In How To Prove It, go back and reread the paragraph before Example 3.3.3.

Answer 3

Actually, when you try to find $x$ from the given property, you are more in the uniqueness part than the existence part ("If the property holds, then $x$ must be ..."); and indeed your second "iff" in that derivation is not correct as it works only in one direction unless we poystulate $y\ne -1$. Ultimately, you show existence just as you did: you plug in the value $x=4$ and win. How you arrived at that guess, doesn't matter for the existence proof. You could have derived it "legally", or with a dirty trick of ignoring a sometimes undefined expression, or played around with a few values until things work out, our have dreamt about it, or whatnot.

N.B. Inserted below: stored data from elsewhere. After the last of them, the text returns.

import Summits.CriticalPhenomena.PercolationContinuityZ3.Theorems.PercNearOneGluingNoHeavyLowerTailFirstReachedIsolation
import Summits.CriticalPhenomena.PercolationContinuityZ3.Theorems.PercNearOneGluingNoHeavyLowerTailSelectionPrinciple
import Summits.CriticalPhenomena.PercolationContinuityZ3.Theorems.PercNearOneGluingNoHeavyLowerTailBlockLightestTop
import Literature.Probability.Percolation.AnchoredIsoperimetricProfileProofs
import HarnessLib

/-!
# `NoHeavyLowerTail` (stmt-CriticalPhenomena-4575) — the PL-block and PL bounds (registered stubs `stub_blockLightest`,
# `stub_patternLightest` of prim-hp-8) at LEVEL `j = 1` are theorems for every relay set; PL-block for `|A| ≤ 3`

Hull-port prover #4 (prim-hp-4 gen 7, LP-duality line), 2026-08-19.  `μ = prodBernoulli w` on `Fin n`, relays `A`, observer `o`,
`π(v) = A.filter (v ↔ ·)` (relay block), `π⁰(o) = A.filter (b ↦ o ↔ b inside (↑A)ᶜ ∪ {b})` (directly attached relays), `N = |π(o)|`.
prim-hp-8's pattern-lightest bounds (`…PatternLightest.lean`: PL ⇒ PL-block-free CIL ⇒ crux) ask for a selection `sel B ∈ B` with
`μ(1 ≤ N ≤ j) ≤ Σ_{∅≠B⊆A} μ(pattern = B)·μ(|π(sel B)| ≤ j)` for the pattern `π(o)` (PL-block) resp. `π⁰(o)` (PL).  **At `j = 1` both
hold for every `A`** (`blockLightest_levelOne`, `patternLightest_levelOne`), with `sel B` = the relay of `B` of largest isolation
probability `q_c = μ(|π(c)| ≤ 1) = μ(c ↮ A∖c)`:  `μ(N = 1) ≤ E[max_{c ∈ π⁰(o)} q_c ; o ↔ A] ≤ E[max_{c ∈ π(o)} q_c ; o ↔ A]`.
Mechanism (`firstReached_isolation_le_events`, file `…FirstReachedIsolation.lean`): condition on total separation `M` of the relays
(block terminal separation transfers `Σ_c μ(π(o)={c})` to `M`); on `M` the vertex `o` meets one relay, which is then directly attached,
so the selection is forced; `q_W·1{W defined}` is increasing for the ranking by decreasing `q`; Harris against the decreasing `M`.
With `blockLightest_top` (levels `j ≥ |A|−1`, Harris): PL-block is a theorem for `|A| ≤ 3` at every level (`blockLightest_card_le_three`).
No definitions, no sorries, standard axioms.
-/

noncomputable section

namespace Summit.CriticalPhenomena.PercolationContinuityZ3.Theorems

open MeasureTheory Set Literature.Probability.LatticeModels Literature.Probability.Percolation
open scoped Classical BigOperators

namespace SelectionOrder

variable {n : ℕ}

/-- **PL-block at level `j = 1`, for every relay set** (the `j = 1` instance of the registered stub `stub_blockLightest`,
shape, and even without `o ∉ A`): there is a selection `sel B ∈ B` (the relay of `B` of largest isolation probability) with
`μ(1 ≤ N ≤ 1) ≤ Σ_{∅≠B⊆A} μ(π(o) = B)·μ(|π(sel B)| ≤ 1)`, i.e. `μ(N = 1) ≤ E[max_{c∈π(o)} μ(c ↮ A∖c); π(o) ≠ ∅]`.
[cite: KozmaNitzan2024, Lemma 1(i), Lemma 2 (pp. 5–6); this work] -/
theorem blockLightest_levelOne (w : Sym2 (Fin n) → unitInterval) (A : Finset (Fin n)) (o : Fin n) :
    ∃ sel : Finset (Fin n) → Fin n, (∀ B ∈ A.powerset.erase ∅, sel B ∈ B) ∧
      (prodBernoulli w).real {ω : BondConfig (Fin n) |
          1 ≤ (A.filter fun x => ω ∈ openConn o x).card ∧ (A.filter fun x => ω ∈ openConn o x).card ≤ 1} ≤
        ∑ B ∈ A.powerset.erase ∅,
          (prodBernoulli w).real {ω : BondConfig (Fin n) | (A.filter fun x => ω ∈ openConn o x) = B} *
            (prodBernoulli w).real
              {ω : BondConfig (Fin n) | (A.filter fun x => ω ∈ openConn (sel B) x).card ≤ 1} := by
  set μ := prodBernoulli w with hμ
  set D : Fin n → Set (BondConfig (Fin n)) := fun b => {ω | ∀ a ∈ A \ {b}, ω ∉ openConn b a} with hD
  set q : Fin n → ℝ := fun b => μ.real (D b) with hqdef
  -- rank by decreasing isolation probability and select the first relay of each block
  obtain ⟨ρ, hρ, hmono⟩ := CoinReduction.exists_compatible_ranking q A
  set sel : Finset (Fin n) → Fin n := fun B =>
    if h : B.Nonempty then Classical.choose (Finset.exists_min_image B ρ h) else o with hseldef
  have hsel : ∀ B : Finset (Fin n), B.Nonempty → sel B ∈ B ∧ ∀ b ∈ B, ρ (sel B) ≤ ρ b := by
    intro B hB
    have hspec := Classical.choose_spec (Finset.exists_min_image B ρ hB)
    simp only [hseldef, dif_pos hB]
    exact ⟨hspec.1, hspec.2⟩
  have hselmem : ∀ B ∈ A.powerset.erase ∅, sel B ∈ B := fun B hB =>
    (hsel B (Finset.nonempty_iff_ne_empty.2 (Finset.ne_of_mem_erase hB))).1
  refine ⟨sel, hselmem, ?_⟩
  -- (1) `{N = 1}` is covered by the events `{o ↔ c} ∩ {c ↮ A∖c}`
  have hcover : {ω : BondConfig (Fin n) |
        1 ≤ (A.filter fun x => ω ∈ openConn o x).card ∧ (A.filter fun x => ω ∈ openConn o x).card ≤ 1} ⊆
      ⋃ c ∈ A, (openConn o c ∩ D c) := by
    intro ω hω
    obtain ⟨h1, h2⟩ := hω
    have hcard : (A.filter fun x => ω ∈ openConn o x).card = 1 := le_antisymm h2 h1
    obtain ⟨c, hc⟩ := Finset.card_eq_one.1 hcard
    have hcf : c ∈ A.filter fun x => ω ∈ openConn o x := by rw [hc]; exact Finset.mem_singleton_self c
    obtain ⟨hcA, hoc⟩ := Finset.mem_filter.1 hcf
    refine mem_iUnion₂.2 ⟨c, hcA, hoc, fun a ha hca => ?_⟩
    obtain ⟨haA, hac⟩ := Finset.mem_sdiff.1 ha
    have hoa : ω ∈ openConn o a := (hoc : (openGraph ω).Reachable o c).trans hca
    have : a ∈ A.filter fun x => ω ∈ openConn o x := Finset.mem_filter.2 ⟨haA, hoa⟩
    rw [hc] at this
    exact hac this
  have hstep1 : μ.real {ω : BondConfig (Fin n) |
        1 ≤ (A.filter fun x => ω ∈ openConn o x).card ∧ (A.filter fun x => ω ∈ openConn o x).card ≤ 1} ≤
      ∑ c ∈ A, μ.real (openConn o c ∩ D c) :=
    (measureReal_mono hcover (measure_ne_top μ _)).trans (measureReal_biUnion_finset_le _ _)
  -- (2) the first-reached isolation bound with `S = A`
  have hstep2 := firstReached_isolation_le_events w A A o (subset_refl A) (fun c => openConn o c)
    (fun c _ => isUpperSet_openConn o c) (fun c _ => subset_refl _) (fun c _ ω h _ => h) ρ hρ
    (fun b hb c hc h => hmono c hc b hb h)
  -- (3) selection sum = block sum, and lightness at level 1 = isolation
  have hstep3 := sum_first_eq_sum_blocks μ A o ρ hρ sel hsel q
  have hstep4 : ∑ B ∈ A.powerset.erase ∅, μ.real {ω : BondConfig (Fin n) | (A.filter fun x => ω ∈ openConn o x) = B} *
        q (sel B) =
      ∑ B ∈ A.powerset.erase ∅, μ.real {ω : BondConfig (Fin n) | (A.filter fun x => ω ∈ openConn o x) = B} *
        μ.real {ω : BondConfig (Fin n) | (A.filter fun x => ω ∈ openConn (sel B) x).card ≤ 1} := by
    refine Finset.sum_congr rfl fun B hB => ?_
    have hBA : B ⊆ A := Finset.mem_powerset.1 (Finset.mem_of_mem_erase hB)
    rw [light_one_eq_isolated A (sel B) (hBA (hselmem B hB))]
  calc μ.real {ω : BondConfig (Fin n) |
          1 ≤ (A.filter fun x => ω ∈ openConn o x).card ∧ (A.filter fun x => ω ∈ openConn o x).card ≤ 1}
      ≤ ∑ c ∈ A, μ.real (openConn o c ∩ D c) := hstep1
    _ ≤ ∑ b ∈ A, μ.real (openConn o b ∩ {ω : BondConfig (Fin n) | ∀ c ∈ A, ρ c < ρ b → ω ∉ openConn o c}) * q b :=
        hstep2
    _ = _ := hstep3
    _ = _ := hstep4


/-- **PL-block is a theorem for `|A| ≤ 3`, at every level**: level `0` is empty, level `1` is `blockLightest_levelOne`,
levels `j ≥ 2 ≥ |A| − 1` are `blockLightest_top` (Harris) — with one and the same selection (most isolated relay first).
[this work] -/
theorem blockLightest_card_le_three (w : Sym2 (Fin n) → unitInterval) (A : Finset (Fin n)) (o : Fin n) (j : ℕ)
    (h3 : A.card ≤ 3) :
    ∃ sel : Finset (Fin n) → Fin n, (∀ B ∈ A.powerset.erase ∅, sel B ∈ B) ∧
      (prodBernoulli w).real {ω : BondConfig (Fin n) |
          1 ≤ (A.filter fun x => ω ∈ openConn o x).card ∧ (A.filter fun x => ω ∈ openConn o x).card ≤ j} ≤
        ∑ B ∈ A.powerset.erase ∅,
          (prodBernoulli w).real {ω : BondConfig (Fin n) | (A.filter fun x => ω ∈ openConn o x) = B} *
            (prodBernoulli w).real
              {ω : BondConfig (Fin n) | (A.filter fun x => ω ∈ openConn (sel B) x).card ≤ j} := by
  obtain ⟨sel, hsel, h1⟩ := blockLightest_levelOne w A o
  refine ⟨sel, hsel, ?_⟩
  by_cases hj0 : j = 0
  · subst hj0
    have h0 : {ω : BondConfig (Fin n) |
        1 ≤ (A.filter fun x => ω ∈ openConn o x).card ∧ (A.filter fun x => ω ∈ openConn o x).card ≤ 0} = ∅ :=
      Set.subset_empty_iff.1 fun ω hω => by simp only [mem_setOf_eq] at hω; omega
    rw [h0, measureReal_empty]
    exact Finset.sum_nonneg fun B _ => mul_nonneg measureReal_nonneg measureReal_nonneg
  by_cases hj1 : j = 1
  · subst hj1; exact h1
  · exact blockLightest_top w A o j (by omega) sel hsel


/-- On `{o ↔ c} ∩ {c ↮ A ∖ c}` the relay `c` is DIRECTLY attached: `o ↔ c` inside `(↑A)ᶜ ∪ {c}` (every vertex of an open
`o–c` walk lies in `C(o) = C(c)`, which meets `A` only in `c`). [folklore] -/
theorem openConnIn_of_openConn_of_isolated (A : Finset (Fin n)) (o c : Fin n) (ω : BondConfig (Fin n))
    (hoc : ω ∈ openConn o c) (hiso : ∀ a ∈ A \ {c}, ω ∉ openConn c a) :
    ω ∈ openConnIn ((↑A : Set (Fin n))ᶜ ∪ {c}) o c := by
  obtain ⟨p⟩ := (hoc : (openGraph ω).Reachable o c)
  refine mem_openConnIn_of_openWalk p fun z hz => ?_
  by_cases hzA : z ∈ A
  · right
    rw [Set.mem_singleton_iff]
    by_contra hzc
    have hoz : (openGraph ω).Reachable o z := ⟨p.takeUntil z hz⟩
    have hcz : (openGraph ω).Reachable c z := p.reachable.symm.trans hoz
    exact hiso z (Finset.mem_sdiff.2 ⟨hzA, by rwa [Finset.mem_singleton]⟩) hcz
  · left
    exact fun h => hzA (Finset.mem_coe.1 h)

/-- **PL at level `j = 1`, for every relay set** (the `j = 1` instance of the registered stub `stub_patternLightest`, verbatim
shape, and even without `o ∉ A`): there is a selection `sel B ∈ B` (the relay of largest isolation probability) with
`μ(1 ≤ N ≤ 1) ≤ Σ_{∅≠B⊆A} μ(π⁰(o) = B)·μ(|π(sel B)| ≤ 1)`, i.e. `μ(N = 1) ≤ E[max_{c ∈ π⁰(o)} μ(c ↮ A∖c); o ↔ A]`.
[cite: KozmaNitzan2024, Lemma 1(i), Lemma 2 (pp. 5–6); this work] -/
theorem patternLightest_levelOne (w : Sym2 (Fin n) → unitInterval) (A : Finset (Fin n)) (o : Fin n) :
    ∃ sel : Finset (Fin n) → Fin n, (∀ B ∈ A.powerset.erase ∅, sel B ∈ B) ∧
      (prodBernoulli w).real {ω : BondConfig (Fin n) |
          1 ≤ (A.filter fun x => ω ∈ openConn o x).card ∧ (A.filter fun x => ω ∈ openConn o x).card ≤ 1} ≤
        ∑ B ∈ A.powerset.erase ∅,
          (prodBernoulli w).real {ω : BondConfig (Fin n) |
              (A.filter fun b => ω ∈ openConnIn ((↑A : Set (Fin n))ᶜ ∪ {b}) o b) = B} *
            (prodBernoulli w).real
              {ω : BondConfig (Fin n) | (A.filter fun x => ω ∈ openConn (sel B) x).card ≤ 1} := by
  set μ := prodBernoulli w with hμ
  set D : Fin n → Set (BondConfig (Fin n)) := fun b => {ω | ∀ a ∈ A \ {b}, ω ∉ openConn b a} with hD
  set q : Fin n → ℝ := fun b => μ.real (D b) with hqdef
  set O : Fin n → Set (BondConfig (Fin n)) := fun b => openConnIn ((↑A : Set (Fin n))ᶜ ∪ {b}) o b with hO
  obtain ⟨ρ, hρ, hmono⟩ := CoinReduction.exists_compatible_ranking q A
  set sel : Finset (Fin n) → Fin n := fun B =>
    if h : B.Nonempty then Classical.choose (Finset.exists_min_image B ρ h) else o with hseldef
  have hsel : ∀ B : Finset (Fin n), B.Nonempty → sel B ∈ B ∧ ∀ b ∈ B, ρ (sel B) ≤ ρ b := by
    intro B hB
    have hspec := Classical.choose_spec (Finset.exists_min_image B ρ hB)
    simp only [hseldef, dif_pos hB]
    exact ⟨hspec.1, hspec.2⟩
  have hselmem : ∀ B ∈ A.powerset.erase ∅, sel B ∈ B := fun B hB =>
    (hsel B (Finset.nonempty_iff_ne_empty.2 (Finset.ne_of_mem_erase hB))).1
  refine ⟨sel, hselmem, ?_⟩
  -- (1) cover `{N = 1}` by `{o ↔ c} ∩ D_c`
  have hcover : {ω : BondConfig (Fin n) |
        1 ≤ (A.filter fun x => ω ∈ openConn o x).card ∧ (A.filter fun x => ω ∈ openConn o x).card ≤ 1} ⊆
      ⋃ c ∈ A, (openConn o c ∩ D c) := by
    intro ω hω
    obtain ⟨h1, h2⟩ := hω
    have hcard : (A.filter fun x => ω ∈ openConn o x).card = 1 := le_antisymm h2 h1
    obtain ⟨c, hc⟩ := Finset.card_eq_one.1 hcard
    have hcf : c ∈ A.filter fun x => ω ∈ openConn o x := by rw [hc]; exact Finset.mem_singleton_self c
    obtain ⟨hcA, hoc⟩ := Finset.mem_filter.1 hcf
    refine mem_iUnion₂.2 ⟨c, hcA, hoc, fun a ha hca => ?_⟩
    obtain ⟨haA, hac⟩ := Finset.mem_sdiff.1 ha
    have hoa : ω ∈ openConn o a := (hoc : (openGraph ω).Reachable o c).trans hca
    have : a ∈ A.filter fun x => ω ∈ openConn o x := Finset.mem_filter.2 ⟨haA, hoa⟩
    rw [hc] at this
    exact hac this
  have hstep1 : μ.real {ω : BondConfig (Fin n) |
        1 ≤ (A.filter fun x => ω ∈ openConn o x).card ∧ (A.filter fun x => ω ∈ openConn o x).card ≤ 1} ≤
      ∑ c ∈ A, μ.real (openConn o c ∩ D c) :=
    (measureReal_mono hcover (measure_ne_top μ _)).trans (measureReal_biUnion_finset_le _ _)
  -- (2) the engine with the directly-attached events
  have hstep2 := firstReached_isolation_le_events w A A o (subset_refl A) O
    (fun c _ => isUpperSet_openConnIn _ o c) (fun c _ ω h => by
      obtain ⟨hx, hy, hr⟩ := h
      exact hr.map (SimpleGraph.Embedding.induce _).toHom)
    (fun c _ ω h hiso => openConnIn_of_openConn_of_isolated A o c ω h hiso) ρ hρ
    (fun b hb c hc h => hmono c hc b hb h)
  -- (3) selection sum = pattern sum (prim-hp-8's identity for the attachment pattern)
  have hE : ∀ b ∈ A, (O b ∩ {ω : BondConfig (Fin n) | ∀ c ∈ A, ρ c < ρ b → ω ∉ O c}) =
      {ω : BondConfig (Fin n) |
        b ∈ (A.filter fun b' => ω ∈ openConnIn ((↑A : Set (Fin n))ᶜ ∪ {b'}) o b') ∧
        ∀ b' ∈ A, ρ b' < ρ b → b' ∉ (A.filter fun b'' => ω ∈ openConnIn ((↑A : Set (Fin n))ᶜ ∪ {b''}) o b'')} := by
    intro b hb
    ext ω
    simp only [hO, mem_inter_iff, mem_setOf_eq, Finset.mem_filter]
    constructor
    · rintro ⟨hob, h⟩
      exact ⟨⟨hb, hob⟩, fun b' hb' hlt hm => h b' hb' hlt hm.2⟩
    · rintro ⟨⟨_, hob⟩, h⟩
      exact ⟨hob, fun c hc hlt hoc => h c hc hlt ⟨hc, hoc⟩⟩
  have hstep3 := CoinReduction.sum_sel_eq_sum_patterns μ A o ρ hρ sel hsel q
  have hstep3' : ∑ b ∈ A, μ.real (O b ∩ {ω : BondConfig (Fin n) | ∀ c ∈ A, ρ c < ρ b → ω ∉ O c}) * q b =
      ∑ B ∈ A.powerset.erase ∅, μ.real {ω : BondConfig (Fin n) |
        (A.filter fun b' => ω ∈ openConnIn ((↑A : Set (Fin n))ᶜ ∪ {b'}) o b') = B} * q (sel B) := by
    rw [← hstep3]
    exact Finset.sum_congr rfl fun b hb => by rw [hE b hb]
  have hstep4 : ∑ B ∈ A.powerset.erase ∅, μ.real {ω : BondConfig (Fin n) |
        (A.filter fun b' => ω ∈ openConnIn ((↑A : Set (Fin n))ᶜ ∪ {b'}) o b') = B} * q (sel B) =
      ∑ B ∈ A.powerset.erase ∅, μ.real {ω : BondConfig (Fin n) |
        (A.filter fun b' => ω ∈ openConnIn ((↑A : Set (Fin n))ᶜ ∪ {b'}) o b') = B} *
        μ.real {ω : BondConfig (Fin n) | (A.filter fun x => ω ∈ openConn (sel B) x).card ≤ 1} := by
    refine Finset.sum_congr rfl fun B hB => ?_
    have hBA : B ⊆ A := Finset.mem_powerset.1 (Finset.mem_of_mem_erase hB)
    rw [light_one_eq_isolated A (sel B) (hBA (hselmem B hB))]
  calc μ.real {ω : BondConfig (Fin n) |
          1 ≤ (A.filter fun x => ω ∈ openConn o x).card ∧ (A.filter fun x => ω ∈ openConn o x).card ≤ 1}
      ≤ ∑ c ∈ A, μ.real (openConn o c ∩ D c) := hstep1
    _ ≤ ∑ b ∈ A, μ.real (O b ∩ {ω : BondConfig (Fin n) | ∀ c ∈ A, ρ c < ρ b → ω ∉ O c}) * q b := hstep2
    _ = _ := hstep3'
    _ = _ := hstep4

end SelectionOrder

end Summit.CriticalPhenomena.PercolationContinuityZ3.Theorems

end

Likewise, you could simplify your uniqueness part by testing $a$ vs. $b$ only at $y=0$, which means $a-4=0$ and $b-4=0$, so $a=b$ ($=4$, but we don't care here). This ignores whether $a$ and $b$ are also good for $y=42$, but that gap doesn't matter for the uniqueness part.

Answer 4

You wrote:

$$x(y + 1) = 4y + 4 \iff x = 4(y + 1) / (y + 1).$$

I disagree. While $x = 4(y + 1) / (y + 1) \implies x(y + 1) = 4y + y$ by multiplying both sides by $y + 1$, the reverse implication is false in the particular case where $y = -1$. This is why you're getting this small uncertainty regarding $y = -1$.

Now, obviously when $y = -1$, there is no way to determine a specific value of $x$. Indeed, if $y = -1$, then any value of $x$ will satisfy the equation. But, the question specifically asks you to show there is a unique $x$ so that any $y$ satisfies the equation. Certainly $y = -1$ is the easiest case, but there will be only one $x$ that satisfies the equation for, say, $y = 3$ (or indeed any other value of $y$ except $y = -1$).